▸ What you need to do
Every line containing the word "hReLe" is to be copied from the data below.

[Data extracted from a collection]
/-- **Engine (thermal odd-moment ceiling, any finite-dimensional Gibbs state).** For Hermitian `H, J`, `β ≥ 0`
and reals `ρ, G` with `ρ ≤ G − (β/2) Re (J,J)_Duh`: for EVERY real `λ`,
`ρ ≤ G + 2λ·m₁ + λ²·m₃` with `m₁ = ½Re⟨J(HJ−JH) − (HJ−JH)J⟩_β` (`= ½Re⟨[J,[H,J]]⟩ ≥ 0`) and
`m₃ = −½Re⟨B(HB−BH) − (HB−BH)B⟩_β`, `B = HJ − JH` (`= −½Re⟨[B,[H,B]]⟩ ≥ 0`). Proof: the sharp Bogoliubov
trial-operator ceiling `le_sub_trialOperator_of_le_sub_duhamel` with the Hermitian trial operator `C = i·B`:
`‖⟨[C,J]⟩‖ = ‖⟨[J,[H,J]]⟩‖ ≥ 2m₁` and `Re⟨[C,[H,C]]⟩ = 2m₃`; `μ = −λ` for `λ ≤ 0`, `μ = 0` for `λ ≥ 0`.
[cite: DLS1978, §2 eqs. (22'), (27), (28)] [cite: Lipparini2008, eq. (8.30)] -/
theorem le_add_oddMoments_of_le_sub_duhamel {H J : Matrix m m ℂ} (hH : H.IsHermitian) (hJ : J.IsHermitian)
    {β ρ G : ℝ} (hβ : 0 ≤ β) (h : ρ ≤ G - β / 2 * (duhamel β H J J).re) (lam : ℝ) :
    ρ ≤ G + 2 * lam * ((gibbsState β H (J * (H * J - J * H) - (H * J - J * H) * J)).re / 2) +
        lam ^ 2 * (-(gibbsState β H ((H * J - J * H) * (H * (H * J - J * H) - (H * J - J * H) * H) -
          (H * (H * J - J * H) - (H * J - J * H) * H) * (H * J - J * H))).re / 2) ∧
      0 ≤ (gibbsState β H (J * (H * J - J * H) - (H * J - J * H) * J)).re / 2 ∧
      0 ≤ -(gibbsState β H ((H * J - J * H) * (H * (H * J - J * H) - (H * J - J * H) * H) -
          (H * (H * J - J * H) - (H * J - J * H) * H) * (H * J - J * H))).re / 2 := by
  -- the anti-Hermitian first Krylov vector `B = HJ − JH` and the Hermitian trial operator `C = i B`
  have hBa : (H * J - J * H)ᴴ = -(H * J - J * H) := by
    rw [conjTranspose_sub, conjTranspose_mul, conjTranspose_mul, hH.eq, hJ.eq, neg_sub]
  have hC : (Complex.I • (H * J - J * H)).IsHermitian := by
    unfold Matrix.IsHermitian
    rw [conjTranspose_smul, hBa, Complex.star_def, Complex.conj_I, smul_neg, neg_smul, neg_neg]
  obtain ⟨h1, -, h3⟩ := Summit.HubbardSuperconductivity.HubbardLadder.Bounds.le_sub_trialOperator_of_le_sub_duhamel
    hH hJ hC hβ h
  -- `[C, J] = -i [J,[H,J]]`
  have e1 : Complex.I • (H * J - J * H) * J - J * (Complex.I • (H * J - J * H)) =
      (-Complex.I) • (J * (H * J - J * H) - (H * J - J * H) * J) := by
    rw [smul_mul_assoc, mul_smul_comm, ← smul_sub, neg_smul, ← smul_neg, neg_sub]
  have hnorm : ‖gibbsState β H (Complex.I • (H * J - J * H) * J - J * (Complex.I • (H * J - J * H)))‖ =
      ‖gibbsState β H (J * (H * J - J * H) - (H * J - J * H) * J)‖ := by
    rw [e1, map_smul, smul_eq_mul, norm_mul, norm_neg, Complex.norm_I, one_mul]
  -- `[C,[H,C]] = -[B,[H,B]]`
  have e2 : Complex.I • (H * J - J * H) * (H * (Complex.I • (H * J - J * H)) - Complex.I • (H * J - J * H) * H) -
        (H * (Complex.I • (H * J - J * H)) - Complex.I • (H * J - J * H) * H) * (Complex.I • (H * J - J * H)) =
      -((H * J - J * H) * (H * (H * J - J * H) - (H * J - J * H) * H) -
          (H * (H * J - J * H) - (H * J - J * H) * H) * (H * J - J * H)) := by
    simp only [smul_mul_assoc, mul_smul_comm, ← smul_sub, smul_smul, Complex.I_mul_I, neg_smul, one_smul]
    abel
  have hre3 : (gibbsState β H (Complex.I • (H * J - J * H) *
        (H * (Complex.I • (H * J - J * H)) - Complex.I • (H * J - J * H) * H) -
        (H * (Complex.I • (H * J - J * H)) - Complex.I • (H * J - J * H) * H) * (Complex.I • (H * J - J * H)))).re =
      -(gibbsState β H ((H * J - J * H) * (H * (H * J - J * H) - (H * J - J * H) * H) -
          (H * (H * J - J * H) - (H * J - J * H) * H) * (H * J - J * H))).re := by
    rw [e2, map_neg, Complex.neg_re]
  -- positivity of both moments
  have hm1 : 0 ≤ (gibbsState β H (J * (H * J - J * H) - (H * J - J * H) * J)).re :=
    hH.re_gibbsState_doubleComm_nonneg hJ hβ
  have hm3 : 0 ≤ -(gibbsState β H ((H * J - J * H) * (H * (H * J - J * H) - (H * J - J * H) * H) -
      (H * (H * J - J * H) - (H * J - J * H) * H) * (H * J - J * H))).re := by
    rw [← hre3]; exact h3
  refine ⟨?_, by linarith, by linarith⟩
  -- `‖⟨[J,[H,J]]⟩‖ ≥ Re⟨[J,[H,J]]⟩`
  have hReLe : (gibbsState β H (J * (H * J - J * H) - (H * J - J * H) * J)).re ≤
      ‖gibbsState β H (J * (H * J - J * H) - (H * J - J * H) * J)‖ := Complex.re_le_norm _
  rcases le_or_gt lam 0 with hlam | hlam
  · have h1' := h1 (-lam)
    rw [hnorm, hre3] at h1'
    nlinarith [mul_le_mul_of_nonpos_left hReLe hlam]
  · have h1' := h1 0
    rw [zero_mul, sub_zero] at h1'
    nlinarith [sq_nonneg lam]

▸ Result of this exercise
  have hReLe : (gibbsState β H (J * (H * J - J * H) - (H * J - J * H) * J)).re ≤
    nlinarith [mul_le_mul_of_nonpos_left hReLe hlam]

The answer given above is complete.